Restaurant information
- Established: 1884
- Food type: American
- Dress code: Casual
- Location: 19152 Santiago Canyon Rd, Trabuco Canyon, California, 92679, United States

= Cook's Corner =

Building in California, United States

Cook's Corner is an Orange County, California bar built in 1884 that is popular with motorcyclists. It is located between the city of Lake Forest and the unincorporated community of Silverado. Cook's Corner is situated in Trabuco Canyon, California at the three-way intersection of El Toro Road, Santiago Canyon Road and Live Oak Canyon Road.

==History==
The building is named for Andrew Jackson Cook, a merchant who acquired 190 acre of land in the South Orange County area after serving as a private in the CSA in Springfield, Missouri, making fortunes through raids, which helped the western expansion to California. The building was constructed not long after, in 1884. In 1926, Cook's son, Earl Jack "E.J." Cook, converted the structure into a restaurant meant to supply food to miners and local ranchers. Seven years later, after the end of the Prohibition period, alcohol began being sold again, and Cook's was converted into a bar.
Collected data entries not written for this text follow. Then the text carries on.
import Literature.Topology.FourManifolds.CappellShanesonClassNumberTwo
import HarnessLib

/-!
# Class-group bookkeeping for the per-trace certificates of Kim–Yamada's Theorem B

Serves the named fact
`Literature.Topology.FourManifolds.kimYamada2023_nonempty_diffeomorph_sphere_four_of_trace_mem_Icc`
(`CappellShaneson.lean`; M. H. Kim, S. Yamada, Kyungpook Math. J. 63 (2023) 373–411 =
arXiv:1707.03860, Cor. C) through the generated per-trace class-group files
`CappellShanesonClassGroup<N>*.lean` (KY §6.1, proof of Thm. B): the small generic lemmas those
files share, hoisted here once (review note on `CappellShanesonClassGroupTwentysix.lean`: "a
librarian may later hoist them") — classes from two-ideal relations, the non-vanishing of a
certified generator, the non-zero-divisor property of `(p, x)`, membership in `⟨a⟩` / `⟨a⟩ ⊔ ⟨b⟩` from a
class formula, and exponent bookkeeping for two commuting generators (Hermite form `⟨(α, β), (0, γ)⟩`
of a relation lattice). Everything is proved; no named fact (D-0026).

## References

* [KimYamada2023] M. H. Kim, S. Yamada, Kyungpook Math. J. 63 (2023) 373–411 (arXiv:1707.03860),
  §6.1 (proof of Thm. B: the class groups of `ℤ[Θₙ]`).
* [Marcus2018] D. A. Marcus, *Number Fields*, 2nd ed., Ch. 5 (class-group computations after
  Thm. 37).
-/

noncomputable section

open Ideal
open scoped NumberField nonZeroDivisors

namespace Literature.Topology.FourManifolds

section Dedekind

variable {R : Type*} [CommRing R] [IsDedekindDomain R]

/-- **`[P] = [Q]⁻¹` from `P · Q = (x)`**, `x ≠ 0`, in the class group of a Dedekind domain. [folklore] -/
theorem mk0_eq_inv_of_mul_eq_span {P Q : Ideal R} (hP0 : P ∈ (Ideal R)⁰) (hQ0 : Q ∈ (Ideal R)⁰)
    {x : R} (hx : x ≠ 0) (hPQ : P * Q = span {x}) :
    ClassGroup.mk0 ⟨P, hP0⟩ = (ClassGroup.mk0 ⟨Q, hQ0⟩)⁻¹ :=
  ClassGroup.mk0_eq_mk0_inv_iff.mpr ⟨x, hx, by simpa using hPQ⟩

/-- **`[P][Q] = [PQ]`** for non-zero ideals of a Dedekind domain. [folklore] -/
theorem mk0_mul_mk0_of_mul_eq {P Q S : Ideal R} (hP0 : P ∈ (Ideal R)⁰) (hQ0 : Q ∈ (Ideal R)⁰)
    (hS0 : S ∈ (Ideal R)⁰) (hPQ : P * Q = S) :
    ClassGroup.mk0 ⟨P, hP0⟩ * ClassGroup.mk0 ⟨Q, hQ0⟩ = ClassGroup.mk0 ⟨S, hS0⟩ := by
  rw [← map_mul]
  congr 1
  exact Subtype.ext (by simpa using hPQ)

/-- Membership in the cyclic subgroup `⟨a⟩` from a class formula `[P] = Aⁱ`, `A = a` (the proof of
`P ≠ 0` carried by the class may differ from the one at hand). [folklore] -/
theorem mem_zpowers_of_mk0_eq {P : Ideal R} {hP hP' : P ∈ (Ideal R)⁰} {A : ClassGroup R} {i : ℤ}
    (a : ClassGroup R) (h : ClassGroup.mk0 ⟨P, hP'⟩ = A ^ i) (ha : A = a) :
    ClassGroup.mk0 ⟨P, hP⟩ ∈ Subgroup.zpowers a := by
  subst ha
  rw [show ClassGroup.mk0 ⟨P, hP⟩ = ClassGroup.mk0 ⟨P, hP'⟩ from rfl, h]
  exact Subgroup.zpow_mem_zpowers _ _

/-- Membership in `⟨a⟩ ⊔ ⟨b⟩` from a class formula `[P] = AⁱBʲ`, `A = a`, `B = b`. [folklore] -/
theorem mem_zpowers_sup_of_mk0_eq {P : Ideal R} {hP hP' : P ∈ (Ideal R)⁰} {A B : ClassGroup R}
    {i j : ℤ} (a b : ClassGroup R) (h : ClassGroup.mk0 ⟨P, hP'⟩ = A ^ i * B ^ j) (ha : A = a)
    (hb : B = b) : ClassGroup.mk0 ⟨P, hP⟩ ∈ Subgroup.zpowers a ⊔ Subgroup.zpowers b := by
  subst ha hb
  rw [show ClassGroup.mk0 ⟨P, hP⟩ = ClassGroup.mk0 ⟨P, hP'⟩ from rfl, h]
  exact Subgroup.mul_mem _ (Subgroup.mem_sup_left (Subgroup.zpow_mem_zpowers _ _))
    (Subgroup.mem_sup_right (Subgroup.zpow_mem_zpowers _ _))

end Dedekind

section Nonvanishing

/-- **`x ≠ 0` from a certificate `x · y = n`** with `n ≠ 0` a natural number, in any ring of
characteristic zero without the need of cancellation. [folklore] -/
theorem ne_zero_of_mul_eq_natCast {R : Type*} [NonAssocSemiring R] [CharZero R] {x : R} (y : R)
    (n : ℕ) (h : x * y = n) (hn : n ≠ 0) : x ≠ 0 := by
  rintro rfl
  rw [zero_mul] at h
  exact hn (by exact_mod_cast h.symm)

variable {K : Type*} [Field K] [NumberField K]

/-- **`(p, x)` is a non-zero ideal of `𝓞 K`** for a numeral `p ≥ 2` (stated with `OfNat.ofNat p` so
that it matches ideals written with numerals). [folklore] -/
theorem span_pair_ofNat_mem_nonZeroDivisors (p : ℕ) [p.AtLeastTwo] (x : 𝓞 K) :
    span {(OfNat.ofNat p : 𝓞 K), x} ∈ (Ideal (𝓞 K))⁰ := by
  have hp : p ≠ 0 := by have := Nat.AtLeastTwo.prop (n := p); omega
  exact span_pair_natCast_mem_nonZeroDivisors hp x

end Nonvanishing

/-! ### Exponent bookkeeping for two commuting generators -/

section TwoGenerators

variable {G : Type*} [CommGroup G]

/-- `aⁱbʲ · aᵏbˡ = aⁱ⁺ᵏ bʲ⁺ˡ`. [folklore] -/
theorem cgPair_mul (a b : G) (i j k l : ℤ) :
    a ^ i * b ^ j * (a ^ k * b ^ l) = a ^ (i + k) * b ^ (j + l) := by
  rw [mul_mul_mul_comm, ← zpow_add, ← zpow_add]

/-- `a · aᵏbˡ = a¹⁺ᵏ bˡ`. [folklore] -/
theorem cgPair_amul (a b : G) (k l : ℤ) : a * (a ^ k * b ^ l) = a ^ (1 + k) * b ^ l := by
  rw [← mul_assoc, ← zpow_one_add]

/-- `b · aᵏbˡ = aᵏ b¹⁺ˡ`. [folklore] -/
theorem cgPair_bmul (a b : G) (k l : ℤ) : b * (a ^ k * b ^ l) = a ^ k * b ^ (1 + l) := by
  rw [mul_left_comm, ← zpow_one_add]

/-- `aⁱbʲ · a = aⁱ⁺¹ bʲ`. [folklore] -/
theorem cgPair_mula (a b : G) (i j : ℤ) : a ^ i * b ^ j * a = a ^ (i + 1) * b ^ j := by
  rw [mul_right_comm, ← zpow_add_one]

/-- `aⁱbʲ · b = aⁱ bʲ⁺¹`. [folklore] -/
theorem cgPair_mulb (a b : G) (i j : ℤ) : a ^ i * b ^ j * b = a ^ i * b ^ (j + 1) := by
  rw [mul_assoc, ← zpow_add_one]

/-- `a · a = a² b⁰`. [folklore] -/
theorem cgPair_aa (a b : G) : a * a = a ^ (2 : ℤ) * b ^ (0 : ℤ) := by
  rw [zpow_two, zpow_zero, mul_one]

/-- `b · b = a⁰ b²`. [folklore] -/
theorem cgPair_bb (a b : G) : b * b = a ^ (0 : ℤ) * b ^ (2 : ℤ) := by
  rw [zpow_two, zpow_zero, one_mul]

/-- `a · b = a¹ b¹`. [folklore] -/
theorem cgPair_ab (a b : G) : a * b = a ^ (1 : ℤ) * b ^ (1 : ℤ) := by
  rw [zpow_one, zpow_one]

/-- `b · a = a¹ b¹`. [folklore] -/
theorem cgPair_ba (a b : G) : b * a = a ^ (1 : ℤ) * b ^ (1 : ℤ) := by
  rw [zpow_one, zpow_one, mul_comm]

/-- `(aⁱbʲ)⁻¹ = a⁻ⁱ b⁻ʲ`. [folklore] -/
theorem cgPair_inv (a b : G) (i j : ℤ) : (a ^ i * b ^ j)⁻¹ = a ^ (-i) * b ^ (-j) := by
  rw [mul_inv, ← zpow_neg, ← zpow_neg]

/-- Integer combination of two relations `a^k₁ b^k₂ = 1`, `a^l₁ b^l₂ = 1`. [folklore] -/
theorem cgPair_comb {a b : G} {k₁ k₂ l₁ l₂ : ℤ} (h1 : a ^ k₁ * b ^ k₂ = 1)
    (h2 : a ^ l₁ * b ^ l₂ = 1) (u v : ℤ) :
    a ^ (k₁ * u + l₁ * v) * b ^ (k₂ * u + l₂ * v) = 1 := by
  rw [zpow_add, zpow_add, zpow_mul, zpow_mul, zpow_mul, zpow_mul, mul_mul_mul_comm, ← mul_zpow,
    ← mul_zpow, h1, h2, one_zpow, one_zpow, one_mul]

/-- Shifting exponents by the relation lattice `⟨(α, β), (0, γ)⟩`. [folklore] -/
theorem cgPair_shift {a b : G} {α β γ : ℤ} (h1 : a ^ α * b ^ β = 1) (h2 : b ^ γ = 1)
    (r s u v : ℤ) : a ^ r * b ^ s = a ^ (r + α * u) * b ^ (s + β * u + γ * v) := by
  rw [zpow_add, zpow_add, zpow_add, zpow_mul, zpow_mul, zpow_mul, h2, one_zpow, mul_one,
    mul_mul_mul_comm, ← mul_zpow, h1, one_zpow, mul_one]

/-- **Reduction of `aⁱbʲ` to the fundamental domain `0 ≤ r < α`, `0 ≤ s < γ`** of the relation
lattice generated by `(α, β)` and `(0, γ)`. [folklore] -/
theorem cgPair_enum {a b : G} {α β γ : ℤ} (hα : 0 < α) (hγ : 0 < γ) (h1 : a ^ α * b ^ β = 1)
    (h2 : b ^ γ = 1) (i j : ℤ) :
    ∃ r s : ℤ, 0 ≤ r ∧ r < α ∧ 0 ≤ s ∧ s < γ ∧ a ^ i * b ^ j = a ^ r * b ^ s := by
  refine ⟨i % α, (j - β * (i / α)) % γ, Int.emod_nonneg _ hα.ne', Int.emod_lt_of_pos _ hα,
    Int.emod_nonneg _ hγ.ne', Int.emod_lt_of_pos _ hγ, ?_⟩
  have hi : α * (i / α) + i % α = i := Int.mul_ediv_add_emod i α
  have hj : γ * ((j - β * (i / α)) / γ) + (j - β * (i / α)) % γ = j - β * (i / α) :=
    Int.mul_ediv_add_emod _ γ
  set q := i / α
  set r := i % α
  set q' := (j - β * q) / γ
  set s := (j - β * q) % γ
  have hj' : j = β * q + (γ * q' + s) := by rw [hj]; ring
  rw [← hi, hj', zpow_add, zpow_mul, zpow_add, zpow_add, zpow_mul, zpow_mul, h2, one_zpow, one_mul,
    mul_mul_mul_comm, ← mul_zpow, h1, one_zpow, one_mul]

end TwoGenerators

end Literature.Topology.FourManifolds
The Cook family sold Cook's, which included the bar, the Cook's family house, and about 40 acres of land to two owners, Victor Villa and Volker Streicek, of the Santa Ana, California based motorcycle accessories company Cheat'ah Engineering in 1975. The Cook family purchased a ranch in Montana and moved out of Southern California. Volker and Victor had founded Cheat'ah Engineering in 1969, along with Ron Rondeau. They purchased Cook's as an investment, but also as a place where motorcycle clubs could gather in peace. Volker and Victor were proud of the fact that Cook's was a place to party with very few fights between motorcycle clubs and patrons. The owners established a policy where no motorcycle club colors were allowed at Cook's. Cook's became one of the more famous social places for bikers in Southern California.

Volker and his wife Shirley ran the bar in the late 70's, before moving to Colorado. Victor and Volker sold Cook's in the 1980s.
Volker died on March 29, 2011, in Kelowna, British Columbia, Canada. Victor still lives in Southern California.

==Cook's today==
Today's Cook's Corner is a wooden structure similar to a World War II-era restaurant and bar, built inside a former Santa Ana Army Air Base mess hall that was moved to the site. The property includes a pool table, indoor and outdoor music stages, an outdoor recreational area for horseshoe games, as well as trails for mountain biking and hiking. The majority of bikers come to Cook's Corner on the weekends, when Cook's hosts live music performances. On the first Sunday of May each year,

about 2,000 come for the annual Blessing of the Bikes given by a priest of nearby St. Michael's Abbey.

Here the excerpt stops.